Chile ha sufrido varias épocas turbulentas a lo largo de su historia. Oficialmente, su independencia de la Corona española fue declarada en enero de 1826. Esto por sí mismo no fue un “borrón y cuenta nueva”. Lo contrario, abrió paso a un conflicto que se extendió por muchos años después.
En el siglo XX, Chile vivió gran parte de su experiencia colectiva entre la inestabilidad y la desigualdad social. Todo parecía cambiar cuando Salvador Allende (el primer presidente marxista elegido constitucionalmente) ganó las elecciones presidenciales de 1970. Su visión ejecutiva buscaba crear un auténtico gobierno democrático para servir al pueblo chileno, no a las empresas trasnacionales que promovían a la esclavitud como un estándar laboral.
Lamentablemente, los intereses más afectados fueron los de Estados Unidos, y fue así que el Estado imperialista de Richard Nixon llevó a cabo un sangriento golpe de estado, responsable de un saldo de tres mil 758 chilenos asesinados y desaparecidos.

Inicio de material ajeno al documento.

import Summits.HubbardSuperconductivity.HubbardSuperconductivity.Theorems.AnisotropyChordTransferFibre3FinX3Eval

/-!
# Route `AnisotropyChord` / H0 rotor rung: FIN per-`L` GM₃ (X5), `L = 28` — rows `N₁` / D / side-condition cell facts, part `p32`

Kernel facts (`decide +kernel`) for cert cells 83, 84 of the per-`L` grid of `L = 28`: `xbnCellAny2` (row `N₁` on XB2 point wedges recomputed in the kernel, exporting the literal brackets `nt ⊇ T⁺ − 3λ₂` and `tb ⊇ T⁺·D`), `xdCellAnyN0` (row D, reads `nt`), `sdCellAnyZN` (side condition, reads `nt`); evaluators `…FinX3Eval` / `…FinX5Eval`; constants from the compiled design probe (x3probe/x3plan, margins c ×0.985, b ×1.03, aD ×1.03); assembled in `…FinX5GM3TwentyEight`.
Prover seat `hubbard-h0-rotor-p3` g8; helper for piece A = stmt-HubbardSuperconductivity-23918 of rung 19089 (`--supports`, helper class).
WHAT THIS IS NOT: nothing here proves superconductivity in the Hubbard model (rotor TARGET as worded stays FALSE, g15 verdict); kernel facts for the FIN certificate of ONE conditional reduction.  Tree imports only; zero data; standard axioms.
-/

set_option linter.dupNamespace false
set_option autoImplicit false

namespace Summit.HubbardSuperconductivity.HubbardSuperconductivity.Theorems.AnisotropyChord.Transfer.Fibre3

namespace FinXD

open FinXB FinCell Hole2

set_option maxHeartbeats 4000000 in
/-- row `N₁` of cell 83 of `L = 28` (`c = 121/200`), exporting `nt`, `tb`. [folklore] -/
theorem xn28_83 : xbnCellAny2 28 (49/50 : ℚ) 528885869971046 542108016720323 (121/200 : ℚ) ((-708928549695 : ℤ), (4076243677200 : ℤ)) ((1585938997173929 : ℤ), (1630409978027683 : ℤ)) = true := by decide +kernel

set_option maxHeartbeats 4000000 in
/-- row D of cell 83 of `L = 28` (`aD = 41/500`). [folklore] -/
theorem xd28_83 : xdCellAnyN0 28 (49/50 : ℚ) 528885869971046 542108016720323 (41/500 : ℚ) ((-708928549695 : ℤ), (4076243677200 : ℤ)) = true := by decide +kernel

set_option maxHeartbeats 4000000 in
/-- side condition of cell 83 of `L = 28` (`c, b = 69/100, aD`). [folklore] -/
theorem sd28_83 : sdCellAnyZN 28 (49/50 : ℚ) 100 528885869971046 542108016720323 ((121/200 : ℚ), (69 : ℕ), (41/500 : ℚ)) ((-708928549695 : ℤ), (4076243677200 : ℤ)) = true := by decide +kernel

set_option maxHeartbeats 4000000 in
/-- row `N₁` of cell 84 of `L = 28` (`c = 121/200`), exporting `nt`, `tb`. [folklore] -/
theorem xn28_84 : xbnCellAny2 28 (49/50 : ℚ) 542108016720323 555660717138332 (121/200 : ℚ) ((-591522303323 : ℤ), (4197508593981 : ℤ)) ((1625722601563395 : ℤ), (1671189586303228 : ℤ)) = true := by decide +kernel

set_option maxHeartbeats 4000000 in
/-- row D of cell 84 of `L = 28` (`aD = 41/500`). [folklore] -/
theorem xd28_84 : xdCellAnyN0 28 (49/50 : ℚ) 542108016720323 555660717138332 (41/500 : ℚ) ((-591522303323 : ℤ), (4197508593981 : ℤ)) = true := by decide +kernel

set_option maxHeartbeats 4000000 in
/-- side condition of cell 84 of `L = 28` (`c, b = 69/100, aD`). [folklore] -/
theorem sd28_84 : sdCellAnyZN 28 (49/50 : ℚ) 100 542108016720323 555660717138332 ((121/200 : ℚ), (69 : ℕ), (41/500 : ℚ)) ((-591522303323 : ℤ), (4197508593981 : ℤ)) = true := by decide +kernel

end FinXD

end Summit.HubbardSuperconductivity.HubbardSuperconductivity.Theorems.AnisotropyChord.Transfer.Fibre3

Nostalgia de la luz (2010), de Guzmán, es paralelamente un retrato y una reflexión sobre lo que la luz y el cosmos nos pueden revelar de nuestra propia humanidad.

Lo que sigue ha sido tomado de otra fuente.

import Summits.FinalStateConjecture.FinalStateConjecture.Theorems.NearExtremalKappaCapture.Negative.ExponentMonotonicity
import Summits.FinalStateConjecture.FinalStateConjecture.Theorems.NearExtremalKappaCapture.Negative.SubextremalRedundancy
import Summits.FinalStateConjecture.FinalStateConjecture.Theorems.NearExtremalKappaCapture.Negative.TruncationTraps
import Summits.FinalStateConjecture.FinalStateConjecture.Theorems.NearExtremalKappaCapture.Negative.ExtremalGerm
import Literature.Geometry.Lorentzian.KerrSliceFacts

/-!
# Disproof of `NearExtremalKappaCapture` — findings (cdisprove, crux stmt-FinalStateConjecture-10606,
# route PhaseMixingCapture; v4.2, cycle 3, refuter-cdisprove-stmt-FinalStateConjecture-10606-g3-0, 2026-08-16)

VERDICT SO FAR: **no kill; the crux resists in Lean for a structural reason and on paper for a
mathematical one** — and (v4.1) the admissible exponent region is bracketed from BOTH sides by
kernel-checked reductions. DICTIONARY (v4.1; §9): the typed `dist` is a NORM of the data
difference, so `dist ≍ amplitude`, radiated `(E, J) ≍ dist²`, and the modulus `Cχ^{-p}√dist` is
Hölder-½. Modulo the standard conjectural picture the region is, per norm class,
`δ < 1/2` (spin unpinned): `{γ ≥ 1} × {p ≥ −γ/2}`; `δ ≥ 1/2` (all charges pinned):
`{γ ≥ 1/2} × {p ≥ −3γ/2}` (up-sets; the edge value of `γ` only with a small basin constant).

ERRATUM (v4, published 03:49Z and its evidence note, superseded here): v4 claimed the third-law
fork is "ORDER ONE in every norm" and called the tree's "`γ < 1/2`" a slip. Wrong dictionary: with
`dist ≍ amplitude` the RADIATIVE route to extremality costs `dist ≍ √χ` (order ½ — the value in
`ExponentMonotonicity` §4, whose parenthetical "`√dist ∼` amplitude" should read "`dist ∼`
amplitude"), while the MEMBER route (`Kerr(M, a')`, `a' ≥ M`, restricted to the slice) is order
ONE but exists only where the spin is unpinned (`δ < 1/2`). Likewise the drift edge is `p = −γ/2`
only where a parameter is unpinned and `p = −3γ/2` in pinned norms. The Lean theorems of v4 were
parametric and remain; §§9–10 below are re-stated with explicit orders (`θ`, `q`).

v1–v2.2 (cycle 1) and v3–v3.4 (cycle 2) are LANDED and imported here instead of being repeated:
* `Negative/ExponentMonotonicity.lean` (p73006): §0 `near_iff` (read-back), §2 `captureWith_mono`
  (admissible exponent vectors form an UP-SET), `near_iff_diagonal`, `not_near_iff` (a disproof must
  show SUPER-POLYNOMIAL degeneration), §3 `captureWith_self` (`dist = 0` pins `M' = M`, `a' = a`),
  §4 `ExtremalFormationInBasin` / `captureWith_false_of_extremalFormation` (third-law fork).
* `Negative/SubextremalRedundancy.lean` (p74448, triage r1): `near_iff_withoutSub` — for the ∃-crux
  the conjunct `Kerr.IsSubextremal M' a'` is FREE (modulus + up-set, `γ ↦ max γ (2p+2)`).
* `Literature/…/KerrSliceFacts.lean` (p74113): `Kerr.sliceFacts_holds`; with `Kerr.Facts` (three
  tree theorems) BOTH instance binders are discharged ⇒ the crux is the bare ∃ (`near_iff_exists`).
* `Negative/ExtremalGerm.lean` (p76844/p77058): §5 `captureWith_plainOn`, `captureWith_iff_tail`,
  `near_iff_germ` / `not_near_iff_germ` (granted bulk plain capture the crux is a statement about
  the punctured neighbourhoods `a₂M ≤ |a| < M`, `a₂ → 1` — the RATE of degeneration only; a
  counterexample family must ACCUMULATE at `|a| = M` and defeat every exponent), §8
  `captureWith_of_linear` (a Lipschitz modulus `C·dist` gives the typed modulus with `p = −γ/2`).
* `Negative/TruncationTraps.lean` (p76436/p76857): §6 `TruncationTrap θ` +
  `captureWith_false_of_truncationTrap` (a trap of order `θ` refutes every `γ < θ`); explicit
  Kerr-family traps ON PAPER: mass `Kerr(M − η, a)`, `η > Mχ/2` (order 1, finite distance iff
  `δ < −1/2`; formalised modulo three facts: `captureWith_false_of_lighterMembers`), translation /
  tilt (order 1/2, `δ < 1/2`), boost (order 1/4), NONE for `δ ≥ 1/2`;
  `captureWith_zero_false_of_truncationTrap` (no κ-UNIFORM basin in any trapped norm).

NEW IN v4 (this file, §§9–11; LANDED this cycle, accepted: §9 = `Negative/ThresholdTraps.lean`
(p81611, commit 6a7a1a82833c), §10 = `Negative/ModulusLowerEdge.lean` (p81802, commit e624a110b385) —
kept inline below only until the farm snapshot builds them; then import and delete the copies):
* §9 THRESHOLD TRAPS (the basin edge through the sub-extremality conjunct, with orders):
  `ExtremalFormationInBasin.anti` (the fork is antitone in `γ`); `ThresholdTrap θ` (order-`θ`
  family of data with NO sub-extremal Kerr limit) ⇒ `extremalFormation_of_thresholdTrap` (every
  `γ < θ`) ⇒ `captureWith_false_of_thresholdTrap`; conversely `ExtremalFormationCost θ`
  (non-capturable data cost `dist ≥ Mχ^θ/K`) ⇒ `not_extremalFormation_of_cost` (every `γ ≥ θ`).
  On paper (trap order = cost order, so the fork's threshold is EXACT): `θ = 1` where the spin is
  unpinned (`δ < 1/2`: the members `Kerr(M, a')`, `a' ≥ M`, on the slice, `dist ≍ a' − a ≳ χ`;
  rigidity of the limit), `θ = 1/2` in every norm and sharp for pinned `δ ≥ 1/2` (radiating
  `E ≍ dist² ≥ M − √(aM) ≥ Mχ/4`, `extremalityGap_ge`; realisability = AKU's threshold leaf /
  Kehle–Unger-type extremal formation). With the truncation traps (§6: order 1 for `δ < −1/2`,
  1/2 for `δ < 1/2`) and the YZL onset (`h₀ ≍ κ̂`, i.e. `dist ≍ √χ`, order ½): `γ ≥ 1` is
  necessary for `δ < 1/2`, `γ ≥ 1/2` for `δ ≥ 1/2`; sufficiency at the same values is what AKU's
  Conjecture 1 (+ Lipschitz final parameters along the family, `δ < 1/2`) resp. a κ-uniform
  quadratic bound on radiated `(E, J)` (pinned norms) would give.
* §10 DRIFT FAMILIES (the lower edge of `p`, with orders): `DriftFamily q` (at every near-extremal
  spin and every small amplitude `ε` a vacuum datum with `dist < ε` whose Kerr limits all have
  `|M' − M| + |a' − a| ≥ c₀ε^q`) ⇒ `captureWith_false_of_drift`: every `p < −(2q − 1)γ/2` is
  refuted (`γ ≥ 0`, `q > 1/2`; primed version for all `γ`). `q = 1` where a parameter is unpinned
  (heavier members `Kerr(M + η, a)`, `δ < −1/2`, formalised modulo three facts as
  `driftFamily_one_of_members` ⇒ `captureWith_false_of_members`; spin-shifted members for
  `δ < 1/2`): edge `p = −γ/2`, sharp with §8 (`modulusLine_sharp`); `q = 2` in pinned norms
  (quadratic radiation through `𝓘⁺`): edge `p = −3γ/2`. So `p` records only the conversion
  between the drift law and `√dist` at the basin scale; no κ-information lives in it.
* §11 TARGETS (registered skeleton `Lines/unit-temperature-front-face.lean`, 4 stubs; lead's PICKED
  line `polynomial-closure`, whose stubs 1/3 the drefute seat found mis-typed): no stub is false AS
  TYPED by a cheap attack (details in the §11 docblock: S1/S2 numerically certified by three seats;
  S3 = anchored Cauchy stability for thermal time, consistent near the slice edge `r = M` because
  `r` and `t*` are both time functions there with margin `|g(∇r,∇r)| = M²χ/Σ` — polynomial; S4 is
  crux-complete relative to `S3 ∧ KappaExplicitWaveDecay`, so it inherits this file's verdict).

* STRUCTURAL (why no `¬` can be landed today; unchanged, re-verified v4 against the grown tree).
  Every conclusion sits under `∀ 𝒟 : VacuumCauchyDevelopment D, 𝒟.IsMaximal → …`;
  `VacuumCauchyDevelopment` demands `IsCauchyHypersurface (range embed)` and `IsMaximal` that EVERY
  vacuum Cauchy development embed into `𝒟` (CauchyDevelopment.lean), so junk developments are
  neither maximal nor an obstruction to maximality. MGHD existence is in the tree only as the named
  fact `choquetBruhat_geroch_exists_mghd_cauchy` (AdmissibleMGHDExistence.lean; reductions in
  MGHDExistenceReduction.lean / CauchyProblemMGHDExistenceProofs.lean; the one CONSTRUCTED
  development is Minkowski's, MinkowskiCauchyDevelopment.lean) — an abstract MGHD carries no
  geometry, so even "¬ modulo MGHD existence" cannot see far-incompleteness or a non-Kerr limit.
  The new re-basing API (`CauchyDevelopmentComap.lean`, `InitialDataHomothety.lean`) would let the
  translation fork of §6 be typed (translate `Kerr.data M a r₀'` by `d·e_z`, `comap` to
  `Kerr.slice a M`), but only modulo the same two paper facts as the mass fork (distance `≍ d`,
  `δ < 1/2`; MGHD not far-complete for `d > M√χ`) and at the WEAKER order `1/2`: not formalised.
  Read-back of the remaining binders (v3): `[D.metric.HasLeviCivita]`, `[𝒟.metric.HasLeviCivita]`
  are theorems; `IsNormalisedNullRayFrom` demands a MAXIMAL future null geodesic with `γ 0 = ι q`;
  `ConvergesToKerr 𝒟oc M' a' k` at `k = 0` is codimension-0 `C⁰`-almost-isometry of whole slabs
  `{r > r₊'}`, rigid on paper, so `(M', a')` is pinned up to `a' ↦ −a'` and no junk truth arises.
* MATHEMATICAL (why it resists on paper; pages read cycles 2–3). (1) Sub-extremal Kerr is
  nonlinearly stable at every FIXED `|a| < M` (Hintz arXiv:2606.28253, Thm 1.1 p. 2; Rem. 1.4 p. 5:
  the inputs failing at `|a| = M` — r-normally hyperbolic trapping, red-shift — degenerate at a RATE
  `∝ κ`; p. 20: expected false AT extremality). By §5 the crux is then EXACTLY a statement about the
  rate at which basin and modulus degenerate as `a₂ → 1`. (2) THE NEAREST EXPERT CONJECTURE IMPLIES
  THE CRUX: Angelopoulos–Kehle–Unger arXiv:2603.10378, Conj. 1 (p. 12; vacuum Kerr included): a
  uniform NEIGHBOURHOOD of the extremal datum with (i) Kerr(–Newman) universality of black-hole
  end states and no naked singularity (⇒ far-completeness), (ii) a `C¹` isologous foliation with
  the extremal leaf as threshold, (iii) "a generic near-threshold solution will experience a
  transient instability on the timescale of its inverse final temperature" (`≍ κ⁻¹`, POLYNOMIAL).
  Granted Conj. 1 in a topology where the Kerr family is continuous (`δ < 1/2`) with Lipschitz
  final parameters, `CaptureWith` holds at `(γ, p) = (1, −1/2)` (§8): A KILL OF THE CRUX WOULD
  REFUTE AKU's CONJECTURE 1 FOR VACUUM KERR. (3) EVERY PRINTED
  NEAR-EXTREMAL RATE IS POLYNOMIAL, including the 2025–26 literature read this cycle: East, PRL 136
  (2026) 151401 = arXiv:2511.20567 (numerical GR at the extremal critical point, Einstein–Maxwell–
  Vlasov: instability time `τ ≈ M[2(1 − Q*/M)]^{-1/2} ≈ κ⁻¹`, dispersal time `T ∼ M(Q/M − 1)^{-1/2}`,
  pp. 4–5; the Kerr analogue conjectured with the same exponent from `λ/ω₀ ≈ 2Mκ`, p. 5); Gajic
  arXiv:2603.28861 §1.1.6 p. 7 (near-extremal RN, charged scalars: transient horizon maxima
  `≍ κ₊^{−1/2−k+Re β₀/2}` on `δ₁κ⁻¹ ≤ τ ≤ δ₂κ⁻¹`, fixed `(ℓ, m)`); Benomio–Teixeira da Costa
  arXiv:2512.08917 (Maxwell on the FULL range `|a| ≤ M`: Thm 5.1 p. 26 non-degenerate energies with
  `C(a₀) → ∞` as `a₀ → M`; Conj. 5.6 pp. 26–27 UNIFORM-in-`a` boundedness/decay in degenerate
  energies at fixed azimuthal `m`; Rem. 5.8 p. 27: "very few uniform-in-a statements exist … only
  [SRT20] for the radial ODE away from the superradiant threshold"); earlier: Casals–Gralla–
  Zimmerman arXiv:1606.08505 pp. 3, 8 (`κ̂⁻¹` energy amplification), Gajic arXiv:2302.06636 pp. 3,
  4, 10, YZL arXiv:1402.4859 pp. 3–4 (onset amplitude `h₀ ≍ κ̂`, i.e. `dist ≍ √χ`: the `γ = 1/2`
  edge, §9), TdC CMP 378 (2020) Prop. 6.3. (4) THE ONLY SHAPE OF A KILL (`not_near_iff`):
  super-polynomial degeneration — mode-wise amplification `κ^{-cm}` in the uncharted corner
  `m → ∞`, `|ω − mω₊| ≪ |m|` (every uniform-in-`a` statement in print is at FIXED `m`: B–TdC Conj.
  5.6; AKU p. 16: "summing over m is a significant challenge … even pointwise boundedness for
  general solutions to the wave equation on extremal Kerr remains a fundamental open problem"), or
  an `exp(c/κ)` / Gevrey price in the nonlinear scheme. Nothing of the kind is in print.

NOT PROVED / near-misses: reflection blindness `Kerr(M, a) ≅ Kerr(M, −a)` (paper); "vacuum
constraints are decoration" (Gauss–Codazzi; no development ⇒ constraints theorem in the tree); a
`¬` modulo MGHD existence (an abstract MGHD has no geometry; the honest H would be the instability
statement itself, of which none is in print).
-/

noncomputable section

Desde las primeras imágenes nos podemos dar cuenta que estamos en las manos de un maestro absoluto del medio cinematográfico. Complementado por la fotografía de Katell Djian y la música de José Miguel Miranda y José Miguel Tobar, la película nos transporta por un viaje inédito, alimentado por un símil extraordinario entre el espacio y las estrellas, y la compleja, en ocasiones destructiva, condición humana.
Como punto de partida a través de su fascinación por la astronomía, Guzmán nos cuenta dos historias que convergen, por momentos de manera devastadora por otros inspiradores, una es la del impactante observatorio ALMA en el eterno desierto de Atacama y la segunda es la búsqueda de las mujeres por los restos de sus seres queridos, asesinados en el régimen de Pinochet. En el Atacama enterraron a muchos de los prisioneros políticos —la misma extensión de la tierra que como dice el propio Guzmán es “una puerta al pasado”— donde se construyeron estos enormes telescopios, dado que es el único lugar en la tierra donde se puede apreciar nuestro sistema solar con tanta luminosidad.

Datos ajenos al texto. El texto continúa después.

import Literature.Analysis.FluidPDE.NSHopfInvariant
import Summits.AnomalousDissipation.AnomalousDissipation.Theses.TwoAndHalfD

/-!
# Route TwoAndHalfD (AnomalousDissipation) — support item #4 `SymmetricLhExistence`

Settles stmt-AnomalousDissipation-0210 (`symmetric_lh_existence`): for `ν > 0`, a smooth
divergence-free steady force `f` on `𝕋³` and an `L²` weakly divergence-free datum `u₀`, both
invariant under all translations `x ↦ x + s e₃` (`s : UnitAddCircle`), the Navier–Stokes system
forced by `t ↦ f` has a global Leray–Hopf weak solution all of whose time slices are invariant
under the same translations (the "two-and-a-half-dimensional" class of Bruè–De Lellis 2023, §3.1).

The mathematics lives entirely in `Literature/Analysis/FluidPDE`: Hopf's Faedo–Galerkin existence
proof (Hopf 1951, §§2–4; Robinson–Rodrigo–Sadowski 2016, Thm. 4.4) run inside the closed subspace
of `x₃`-independent fields is the named fact
`Literature.Analysis.FluidPDE.hopf_existence_torus_invariant` (`NSLerayHopf`), **discharged** by
`Literature.Analysis.FluidPDE.hopf_existence_torus_invariant_holds` (`NSHopfInvariant`: invariant
Galerkin scheme + invariant passage to the limit via the axis average), and its steady smooth
specialisation with this item's verbatim signature is the proved corollary
`Literature.Analysis.FluidPDE.hopf_existence_torus_invariant.symmetric_lh_existence`.
This file is the one-line composition; the result is unconditional.
-/

namespace Summit.AnomalousDissipation.AnomalousDissipation.Theorems

-- D-0017: single-problem summit ⇒ `Summit.AnomalousDissipation.AnomalousDissipation.…` by design.
set_option linter.dupNamespace false

/-- Settles stmt-AnomalousDissipation-0210 (route `TwoAndHalfD`, support #4): `x₃`-invariant `L²`
weakly divergence-free datum and `x₃`-invariant smooth steady force admit an `x₃`-invariant global
Leray–Hopf solution on `𝕋³`. Proof: the discharged named fact
`Literature.Analysis.FluidPDE.hopf_existence_torus_invariant_holds` (Hopf 1951 §§2–4 /
Robinson–Rodrigo–Sadowski 2016 Thm. 4.4 in the invariant class) fed to the corollary
`hopf_existence_torus_invariant.symmetric_lh_existence`, whose type is the route declaration
unfolded. [folklore] -/
theorem symmetricLhExistence_proof :
    Summit.AnomalousDissipation.AnomalousDissipation.Theses.TwoAndHalfD.SymmetricLhExistence := by
  unfold Summit.AnomalousDissipation.AnomalousDissipation.Theses.TwoAndHalfD.SymmetricLhExistence
  exact Literature.Analysis.FluidPDE.hopf_existence_torus_invariant_holds.symmetric_lh_existence

end Summit.AnomalousDissipation.AnomalousDissipation.Theorems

Dos búsquedas paralelas—una por intentar responder las preguntas del universo y otra por intentar darle una respuesta a los cientos de chilenos que perdieron a sus familiares durante la dictadura.
Nostalgia de la luz se tiene que ver, escuchar y sentir en lo máximo de su expresión, nos obliga a cuestionarnos por qué la luz nos puede confesar algunos de los secretos más maravillosos de la vida y, al mismo tiempo, algunos de los más dolorosos.
Disponible en Netflix.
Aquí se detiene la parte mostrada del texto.